Dustin Rowles writes about Salon’s decision to rewrite the headline of his recent and well-read think piece about “how we treat violent and sexual crimes differently.” As he points out, the new headline clashes with the actual intentions of the article. “Now, when I saw that headline, I didn’t even realize it was my piece at first, and I was pissed before I’d even read it.”
The University of Chicago Press is hoping that Alice Goffman’s On the Run, a work of sociology that follows a small group of young black men in a Philadelphia neighborhood for six years, will reach more than an academic audience. UCP acquired the book, which they praise as an ethnography with “novelistic qualities,” when Goffman was only twenty. Goffman is the daughter of the late, celebrated sociologist Erving Goffman, author of The Presentation of Self in Everyday Life (1959). Whatever influence the elder Goffman had on his daughter could not have been transmitted personally; he died in 1982, soon after she was born.

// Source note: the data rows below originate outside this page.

import Summits.Ventures.LatticeQCDFlow.Scaling.DoeblinHotMinorization
import Summits.Ventures.LatticeQCDFlow.Scaling.DominatedStarMixingCeiling

/-!
HONEST FRAMING: exact (Metropolis-corrected) sampling algorithms for lattice gauge theory; figures
of merit are autocorrelation/cost numbers at stated couplings and volumes; no continuum-physics
claim.

# DoeblinHotMixingCeiling — THE COUPON-COLLECTOR CEILING SURVIVES A HOT LEVEL THAT IS REFRESHED ONLY WITH WEIGHT `w_E`:
# `d(n) ≤ ((2K+p)/p)·(1 − tcp/(2m))ⁿ` ONCE `4t ≤ p(1−t)w_E`, `t_mix(ε) ≤ ⌈(2m/(tcp))·log((2K+p)/(pε))⌉`; WITH PERFECT
# TRANSPORTS `d(n) ≤ 2(K+1)·(1 − t(1−t)w_E c/(2m))ⁿ` — CHAPTER M WITH `w₀ ↦ w_E` (lean-2 GEN-27, ours)

Venture-side (OURS).  Cell `lqcd-flow` (pub-lqcd), unit `pub-lqcd-lean-2-g27`, 2026-08-27.  Doeblin-minorised hot
samplers, file 4.  THE SCHEME: hub list `e_r = (0, κ_r+1)` (`m ≥ 1` entries, every cold level listed `≥ c` times),
maps `φ_r`, positive unit-mass laws `μ_k`, Metropolis graph swap `GSw`; update step = exact hot refresh
`Ẽ_0 = coordKernel E 0` (`E_k(u,·) = μ_k`) with weight `w_E` plus `μ_k`-stationary single-site moves `M_k` with
weights `w_k` at every level, the hub `k = 0` INCLUDED; `w_E + Σ_k w_k = 1`;
`P = t·GSw + (1−t)·(w_E·Ẽ_0 + Π_w^M)`.  One-sided domination `p·μ_{l_r}(φ_r u) ≤ μ_0(u)` (and optionally the reverse
constant `q`).

## What is proved

* §1 the point start: `pointAug_fresh`, `pointAug_fst`, `pointAug_snd`; **`refreshStar_tvDist_le_stale`** —
  `‖δ_x Pⁿ − π̃‖_TV ≤ (δ_{univ}Qⁿ){D ≠ ∅}` with `Q` chapter M's tag chain of hot weight `w_E`;
  **`refreshStar_worstTvDist_le_of_tagBound`** — any bound `C·aⁿ` on that tag mass bounds `d(n)`.
* §2 **`refreshStar_worstTvDist_le`** (`4t ≤ p(1−t)w_E`): `d(n) ≤ ((2K+p)/p)·(1 − tcp/(2m))ⁿ`;
  `refreshStar_worstTvDist_le_of_ge_log`; **`refreshStar_mixingTime_le`**: `t_mix(ε) ≤ ⌈(2m/(tcp))·log((2K+p)/(pε))⌉`.
* §3 perfect transports (`μ_{l_r}∘φ_r = μ_0`, `0 < t < 1`, `w_E > 0`, no regime): **`refreshPerfectStar_worstTvDist_le`**
  `d(n) ≤ 2(K+1)·(1 − t(1−t)w_E c/(2m))ⁿ`; **`refreshPerfectStar_mixingTime_le`**
  `t_mix(ε) ≤ ⌈(2m/(t(1−t)w_E c))·log(2(K+1)/ε)⌉`.

Reading (no numerics implied): only the REFRESH weight of the hot level enters, and only through the regime
`4t ≤ p(1−t)w_E` (one-sided case) or the rate `t(1−t)w_E c/(2m)` (perfect case); what the hot level does the rest
of the time is immaterial as long as it is `μ_0`-stationary.  The sequel `Scaling/DoeblinHotSampler` reads a
`μ_0`-stationary hot kernel with `M_0(u,·) ≥ a·μ_0(·)` as such a scheme with `w_E = a·w_0`.  NOT CLAIMED: a ceiling
free of the regime; anything for hot kernels without a minorisation; anything measured.  Literature grade (cell
rule): OWN RESULT; nothing cited as a fact; no new bib keys.
-/

noncomputable section

open Finset Function
open Literature.Probability.MarkovChains

namespace Summit.Ventures.LatticeQCDFlow.Scaling

variable {S : Type*} [Fintype S] [DecidableEq S] {K m : ℕ} {μ : Fin (K + 1) → S → ℝ} {M E : Fin (K + 1) → S → S → ℝ}
  {w : Fin (K + 1) → ℝ} {t wE p q : ℝ}

section Ceiling
variable (κ : Fin m → Fin K) (φ : Fin m → Equiv.Perm S)

/-! ## §1 The point start and the tag-mass bound -/

omit [Fintype S] in
/-- The augmented point start `δ_{(x, univ)}` is fresh (no coordinate is clean). [ours] -/
theorem pointAug_fresh (x : Fin (K + 1) → S) :
    ∀ (z : Fin (K + 1) → S) (D : Finset (Fin (K + 1))) (j : Fin (K + 1)) (v : S), j ∉ D →
      (Pi.single (x, (univ : Finset (Fin (K + 1)))) (1 : ℝ) : _ → ℝ) (update z j v, D) * μ j (z j)
        = (Pi.single (x, (univ : Finset (Fin (K + 1)))) (1 : ℝ) : _ → ℝ) (z, D) * μ j v := by
  intro z D j v hj
  have hD : D ≠ univ := fun h => hj (h ▸ mem_univ j)
  rw [Pi.single_eq_of_ne (fun h => hD (Prod.mk.inj h).2), Pi.single_eq_of_ne (fun h => hD (Prod.mk.inj h).2),
    zero_mul, zero_mul]

/-- The configuration marginal of `δ_{(x, univ)}` is `δ_x`. [ours] -/
theorem pointAug_fst (x : Fin (K + 1) → S) :
    (fun z : Fin (K + 1) → S => ∑ D : Finset (Fin (K + 1)),
        (Pi.single (x, (univ : Finset (Fin (K + 1)))) (1 : ℝ) : _ → ℝ) (z, D)) = Pi.single x 1 := by
  funext z
  rw [← sum_filter_prodFst_eq (fun b => (Pi.single (x, (univ : Finset (Fin (K + 1)))) (1 : ℝ) : _ → ℝ) b) z]
  exact sum_filter_prodFst_single x univ z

The Rumpus interviews Leslie Jamison, author of the recent essay collection The Empathy Exams. You can read “Grand Unified Theory of Female Pain,” an excerpt of Jamison’s excellent book, at the Virginia Quarterly Review. “The wounded woman gets called a stereotype, and sometimes she is,” Jamison writes. “But sometimes she’s just true….The possibility of fetishizing pain is no reason to stop representing it. Pain that gets performed is still pain. Pain turned trite is still pain.” Over at Salon, Jamison joins Roxane Gay in conversation.
A Google map showing every bookstore and library across the US.
Instead of reading, we’re fetishizing the bookshelf.